Sous l’égide de l’Association des Amis de La Seyne Ancienne et Moderne, Jean-Claude Autran et Marc Quiviger ont guidé une visite du cimetière central. Les participants ont arpenté les allées de ce lieu de recueillement, découvrant à quel point ces pierres muettes reflètent l’histoire et le quotidien des Seynois à travers les siècles.
Des églises aux cimetières publics
Jusqu’au XVIIIᵉ siècle, les sépultures se faisaient dans ou autour des églises. Mais en 1776, Louis XVI interdit cette pratique jugée nocive pour la santé publique. Quelques décennies plus tard, Napoléon Ier imposa par décret la création de cimetières hors des villes pour prévenir les épidémies. C’est ainsi qu’est né le cimetière central de La Seyne. Initialement limité à 4 000 m², il a connu cinq agrandissements successifs pour atteindre aujourd’hui près de sept hectares.
« Les cimetières constituent de véritables archives pour les historiens et archéologues. Ils révèlent l’organisation sociale, les épidémies, les grands événements », a souligné Jean-Claude Autran.
Quand être maire de la Seyne use le cœur
La visite s’est d’abord arrêtée devant les sépultures des anciens maires. Un constat frappant : plusieurs d’entre eux ont été victimes de maladies cardiaques.
Baptistin Paul, maire durant la Première Guerre mondiale, eut la lourde mission d’annoncer chaque décès de soldat aux familles. Défenseur des ouvriers des chantiers navals, il monta à Paris en 1919 pour plaider leur cause auprès de Clemenceau.

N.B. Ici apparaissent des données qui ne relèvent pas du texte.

/-! ### The permutation `π` of the roots induced by `x ↦ x² - 2` -/

/-- **`x ↦ x² - 2` permutes the roots as `r₀ ↦ r₁ ↦ r₃ ↦ r₂ ↦ r₄ ↦ r₀`** (the Galois action
`ζ ↦ ζ²` on `2cos(2πk/11)`: `k ↦ 2k`); as a map on indices. [folklore] -/
def πσ : Fin 5 → Fin 5 := ![1, 3, 4, 2, 0]

/-- **`r_k² - 2 = r_{π k}`**: `r_k² - 2` is a root of `p` (`preal_sq_sub_two`) and lies in the
isolating interval of `r_{π k}` (interval arithmetic on the root enclosures), and the five roots
are all the roots (`root_cases`). [folklore] -/
theorem r_sq_sub_two (k : Fin 5) : r k ^ 2 - 2 = r (πσ k) := by
  have h0 := r₀_spec.1; have h1 := r₁_spec.1; have h2 := r₂_spec.1; have h3 := r₃_spec.1
  have h4 := r₄_spec.1
  simp only [Set.mem_Ioo] at h0 h1 h2 h3 h4
  have hroot : preal (r k ^ 2 - 2) = 0 := by rw [preal_sq_sub_two, preal_r, zero_mul]
  fin_cases k <;>
    simp only [r, πσ, Fin.zero_eta, Fin.mk_one, Fin.reduceFinMk, Matrix.cons_val_zero,
      Matrix.cons_val_one, Matrix.cons_val, Fin.isValue] at hroot ⊢ <;>
    rcases root_cases hroot with h | h | h | h | h <;>
    first | exact h | (exfalso; nlinarith)

/-! ### The five real embeddings -/

/-- A real root of `p` is a root of `quinticPolyRat` under `ℚ → ℝ`. [folklore] -/
theorem eval₂_quinticPolyRat_real {x : ℝ} (hx : preal x = 0) :
    quinticPolyRat.eval₂ (algebraMap ℚ ℝ) x = 0 := by
  rw [eval₂_map, quinticPoly]
  simp only [eval₂_add, eval₂_sub, eval₂_mul, eval₂_X_pow, eval₂_X, eval₂_ofNat, eval₂_one,
    map_ofNat, map_one]
  exact hx

/-- **The real embedding `e k : K → ℝ`, `θ ↦ r k`.** [folklore] -/
def e (k : Fin 5) : K →+* ℝ := AdjoinRoot.lift (algebraMap ℚ ℝ) (r k) (eval₂_quinticPolyRat_real (preal_r k))

/-- `e k θ = r k`. [folklore] -/
@[simp] theorem e_θ (k : Fin 5) : e k θ = r k := AdjoinRoot.lift_root _

/-- The roots are pairwise distinct (strictly decreasing in the index). [folklore] -/
theorem r_injective : Function.Injective r := by
  have h0 := r₀_spec.1; have h1 := r₁_spec.1; have h2 := r₂_spec.1; have h3 := r₃_spec.1
  have h4 := r₄_spec.1
  simp only [Set.mem_Ioo] at h0 h1 h2 h3 h4
  intro i j hij
  fin_cases i <;> fin_cases j <;> first | rfl | (exfalso; simp [r] at hij; linarith)

/-- The five real embeddings are pairwise distinct (they separate `θ`). [folklore] -/
theorem e_injective : Function.Injective e := fun i j hij =>
  r_injective (by rw [← e_θ, ← e_θ, hij])

/-- A ring homomorphism `K = ℚ(θ) → ℝ` is determined by the image of `θ`. [folklore] -/
theorem ringHom_ext {g h : K →+* ℝ} (hgh : g θ = h θ) : g = h := by
  have : (g.toRatAlgHom : K →ₐ[ℚ] ℝ) = h.toRatAlgHom := AdjoinRoot.algHom_ext (by exact hgh)
  have := congrArg (fun f : K →ₐ[ℚ] ℝ => (f : K →+* ℝ)) this
  simpa using this

/-- **`σ` permutes the real embeddings: `e k ∘ σ = e (π k)`** (`e k (σθ) = r_k² - 2 = r_{π k}`).
[folklore] -/
theorem e_comp_σ (k : Fin 5) : (e k).comp (σ : K →+* K) = e (πσ k) :=
  ringHom_ext (by
    rw [RingHom.comp_apply, RingHom.coe_coe, σ_θ, map_sub, map_pow, e_θ, map_ofNat, e_θ,
      r_sq_sub_two])
/-- A real `dist`-form Hölder bound on a set gives `HolderOnWith`. [folklore] -/
theorem holderOnWith_of_dist_le {X Y : Type*} [PseudoMetricSpace X] [PseudoMetricSpace Y]
    {f : X → Y} {s : Set X} {C r : ℝ≥0}
    (h : ∀ x ∈ s, ∀ y ∈ s, dist (f x) (f y) ≤ C * dist x y ^ (r : ℝ)) : HolderOnWith C r f s := by
  intro x hx y hy
  rw [edist_dist, edist_dist, ENNReal.ofReal_rpow_of_nonneg dist_nonneg r.coe_nonneg,
    ← ENNReal.ofReal_coe_nnreal, ← ENNReal.ofReal_mul C.coe_nonneg]
  exact ENNReal.ofReal_le_ofReal (h x hx y hy)

/-- **Discharge of `BDSV.timeRegularity`** (Buckmaster–De Lellis–Székelyhidi–Vicol 2019, §2.2,
proof of Thm. 1.1, the time-regularity step; the general theorem is Isett, arXiv:1307.0565, and
Colombo–De Rosa 2020, Thm. 1.1). The uniform limit `u` of the velocities of classical
Euler–Reynolds triples on `[0,T] × T³` with vanishing stress and uniform `C^{β'}_x` bounds is
`C^{β''}` on `[0,T] × T³` for every `β'' < β'` (indeed for `β'' = β'`).

Proof (as formalised, with the Gauss–Weierstrass kernel in place of BDSV's mollifier `ψ_ℓ`,
`ℓ = √τ`, and the heat flow in place of Schauder estimates): for interior times,
`‖v_q(t₂) - v_q(t₁)‖₀ ≤ 2‖e^{τΔ}v_q - v_q‖₀ + |t₂-t₁| ‖e^{τΔ}∂ₜv_q‖₀`, where
`‖e^{τΔ}v - v‖₀ ≲ [v]_{β'} τ^{β'/2}` and, from `∂ₜv = div R̊ - ∇p - div(v⊗v)`,
`Δp = div div(R̊ - v⊗v)` and `e^{τΔ}∇p = -∫_τ^∞ e^{σΔ}∇Δp dσ`,
`‖e^{τΔ}∂ₜv_q‖₀ ≲ [v_q]_{β'}‖v_q‖₀ τ^{(β'-1)/2} + ‖R̊_q‖₀ τ^{-1/2}`
(`Torus.IsEulerReynoldsOn.norm_lift_sub_lift_le`); letting `q → ∞` removes the stress, and
`τ = (t₂-t₁)²` gives `‖u(t₂) - u(t₁)‖₀ ≲ |t₂-t₁|^{β'}` (`norm_sub_le_of_unifLimit_Icc`). With the
spatial bound `[u(t)]_{β'} ≤ C` (limit of `[v_q(t)]_{β'} ≤ C`) and the product sup-metric this is
`C^{β'}` on `[0,T] × T³`, and `C^{β''}` for `β'' ≤ β'` since the set is bounded
(`HolderOnWith.of_le`). [cite: BuckmasterEtAl2018, §2.2 (proof of Thm. 1.1, time regularity)] -/
theorem timeRegularity_holds : timeRegularity := by
  intro T hT β' hβ'0 hβ'3 v p R u hE hv hR hC β'' hβ''
  obtain ⟨C, hC⟩ := hC
  have hβ'1 : β' < 1 := hβ'3.trans (by norm_num)
  -- continuity and boundedness of the limit; uniform bound on the velocities
  have huc : ContinuousOn (FunctionSpaces.Torus.stLift u) (Icc 0 T ×ˢ univ) :=
    Torus.continuousOn_stLift_of_unifLimit (fun q => (hE q).smooth_velocity.continuousOn_stLift) hv
  obtain ⟨U, hU⟩ := FunctionSpaces.Torus.exists_norm_le_of_continuousOn_of_isCompact huc isCompact_Icc subset_rfl
  obtain ⟨N₁, hN₁⟩ := hv 1 one_pos
  have hV : ∀ q, N₁ ≤ q → ∀ t ∈ Icc 0 T, ∀ z, ‖v q t z‖ ≤ U + 1 := fun q hq t ht z => by
    calc ‖v q t z‖ = ‖(v q t z - u t z) + u t z‖ := by rw [sub_add_cancel]
      _ ≤ ‖v q t z - u t z‖ + ‖u t z‖ := norm_add_le _ _
      _ ≤ 1 + U := add_le_add (hN₁ q hq t ht z) (hU t ht z)
      _ = U + 1 := add_comm _ _
  have hU0 : 0 ≤ U + 1 := by
    have := (norm_nonneg _).trans (hU 0 ⟨le_rfl, hT.le⟩ 0)
    linarith
  -- spatial Hölder bound of the limit
  have hspace : ∀ t ∈ Icc 0 T, HolderWith C β' (u t) := fun t ht =>
    holderWith_of_unifLimit (fun q => hC q t ht) fun x => by
      rw [Metric.tendsto_atTop]
      intro ε hε
      obtain ⟨N, hN⟩ := hv (ε / 2) (half_pos hε)
      exact ⟨N, fun q hq => by rw [dist_eq_norm]; exact (hN q hq t ht x).trans_lt (half_lt_self hε)⟩
  -- time Hölder bound of the limit
  obtain ⟨K₀, KA, hK₀, hKA, hD⟩ := exists_norm_sub_le_of_unifLimit (Fin 3) hβ'0 hβ'1
  set K : ℝ := 2 * K₀ * C + KA * ((U + 1) * C) with hK
  have hK0 : 0 ≤ K := by positivity
  have hKint : ∀ t₁ t₂ : ℝ, 0 < t₁ → t₁ ≤ t₂ → t₂ < T → ∀ x, ‖u t₂ x - u t₁ x‖ ≤ K * (t₂ - t₁) ^ (β' : ℝ) :=
    fun t₁ t₂ ht₁ ht₁₂ ht₂ x => hD hT hE hv hR hC hV ht₁ ht₁₂ ht₂ x
  have htime : ∀ t₁ ∈ Icc 0 T, ∀ t₂ ∈ Icc 0 T, ∀ x, ‖u t₂ x - u t₁ x‖ ≤ K * |t₂ - t₁| ^ (β' : ℝ) := by
    intro t₁ ht₁ t₂ ht₂ x
    rcases le_total t₁ t₂ with h12 | h21
    · rw [abs_of_nonneg (sub_nonneg.2 h12)]
      exact norm_sub_le_Icc_of_Ioo huc hβ'0 hKint ht₁ ht₂ h12 x
    · rw [abs_of_nonpos (sub_nonpos.2 h21), neg_sub, norm_sub_rev]
      exact norm_sub_le_Icc_of_Ioo huc hβ'0 hKint ht₂ ht₁ h21 x
  -- space–time Hölder with exponent `β'`
  set K' : ℝ≥0 := Real.toNNReal K + C with hK'
  have hHolder : HolderOnWith K' β' (Function.uncurry u) (Icc 0 T ×ˢ univ) := by
    refine holderOnWith_of_dist_le fun P hP Q hQ => ?_
    obtain ⟨t, x⟩ := P
    obtain ⟨s, y⟩ := Q
    have ht : t ∈ Icc 0 T := (mem_prod.1 hP).1
    have hs : s ∈ Icc 0 T := (mem_prod.1 hQ).1
    have hdt : |s - t| ≤ dist (t, x) (s, y) := by
      rw [Prod.dist_eq, abs_sub_comm, ← Real.dist_eq]; exact le_max_left _ _
    have hdx : dist x y ≤ dist (t, x) (s, y) := by rw [Prod.dist_eq]; exact le_max_right _ _
    simp only [Function.uncurry_apply_pair]
    calc dist (u t x) (u s y) ≤ dist (u t x) (u s x) + dist (u s x) (u s y) := dist_triangle _ _ _
      _ ≤ K * |s - t| ^ (β' : ℝ) + C * dist x y ^ (β' : ℝ) := by
          refine add_le_add ?_ ((hspace s hs).dist_le x y)
          rw [dist_eq_norm, norm_sub_rev]
          exact htime t ht s hs x
      _ ≤ K * dist (t, x) (s, y) ^ (β' : ℝ) + C * dist (t, x) (s, y) ^ (β' : ℝ) := by
          gcongr
      _ = K' * dist (t, x) (s, y) ^ (β' : ℝ) := by rw [hK', NNReal.coe_add, Real.coe_toNNReal K hK0]; ring
  -- lower the exponent on the bounded set `[0,T] × T³`
  set D : ℝ≥0 := ⟨max T 1, le_max_of_le_right zero_le_one⟩ with hD
  have hdiam : ∀ P ∈ Icc 0 T ×ˢ (univ : Set (UnitAddTorus (Fin 3))), ∀ Q ∈ Icc 0 T ×ˢ (univ : Set (UnitAddTorus (Fin 3))),
      edist P Q ≤ D := by
    rintro ⟨t, x⟩ hP ⟨s, y⟩ hQ
    have ht : t ∈ Icc 0 T := (mem_prod.1 hP).1
    have hs : s ∈ Icc 0 T := (mem_prod.1 hQ).1
    rw [edist_dist, Prod.dist_eq, ← ENNReal.ofReal_coe_nnreal]
    refine ENNReal.ofReal_le_ofReal (max_le ?_ ?_)
    · rw [Real.dist_eq]
      exact (abs_sub_le_iff.2 ⟨by linarith [ht.2, hs.1], by linarith [hs.2, ht.1]⟩).trans (le_max_left _ _)
    · exact ((FunctionSpaces.Torus.dist_le_half x y).trans (by norm_num)).trans (le_max_right T 1)
  exact ⟨_, hHolder.of_le hdiam hβ''.le⟩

Les débats houleux lui coûtèrent la vie : il succomba à une crise cardiaque.
Quelques décennies plus tard, Toussaint Merle, premier magistrat de 1947 à 1969, connu pour son tempérament anxieux et colérique, fut lui aussi emporté par un malaise cardiaque alors qu’il se rendait à son bureau.
Des monuments qui racontent l’histoire
Les allées du cimetière recèlent de nombreux témoignages de la mémoire collective.
Un obélisque rappelle le passage du président Sadi Carnot, assassiné peu après sa visite. Touchés par sa venue, les Seynois élevèrent ce monument en souvenir.
Une autre stèle rend hommage aux victimes des cinq bombardements qui ont frappé la ville, faisant environ 250 morts. Parmi les noms figure celui de Paul Henri, un nourrisson de quatorze mois tué lors de l’attaque du 29 avril 1944.
Le choléra de 1865 a lui aussi laissé une trace : un obélisque initialement dressé place Martel-Esprit fut déplacé trente ans plus tard dans le cimetière, afin que les fêtes de quartier n’aient pas lieu autour d’un monument funéraire.
Le carré russe, mémoire de la Grande Guerre :
Dans un espace particulier, 72 croix blanches rappellent le destin de soldats russes morts à La Seyne pendant la Première Guerre mondiale. Blessés ou malades, ils furent soignés dans un hôpital provisoire installé chez les Maristes. Mais en 1917, la Révolution divisa même ce lieu, entre fidèles du tsar et partisans des idées nouvelles. Leurs sépultures continuent d’être entretenues par l’État français.
La légende de Rose Marguerite
Parfois, l’histoire locale flirte avec la légende. C’est le cas de Rose Marguerite de Vallavieille.
En 1774, elle s’étouffa avec un noyau d’abricot et fut déclarée morte. Enterrée avec ses bijoux, elle revint pourtant à la vie quand un fossoyeur tenta de lui ôter son collier : le noyau jaillit et elle reprit souffle. Enceinte, elle mit au monde un enfant sept mois plus tard, que l’on disait « mort avant de naître » tant son histoire fascinait les Seynois.
À sa véritable mort, Rose Marguerite fut inhumée une nouvelle fois, puis transférée. On raconta alors qu’elle avait été enterrée trois fois. Une histoire singulière qui, de génération en génération, a nourri l’imaginaire collectif de la ville.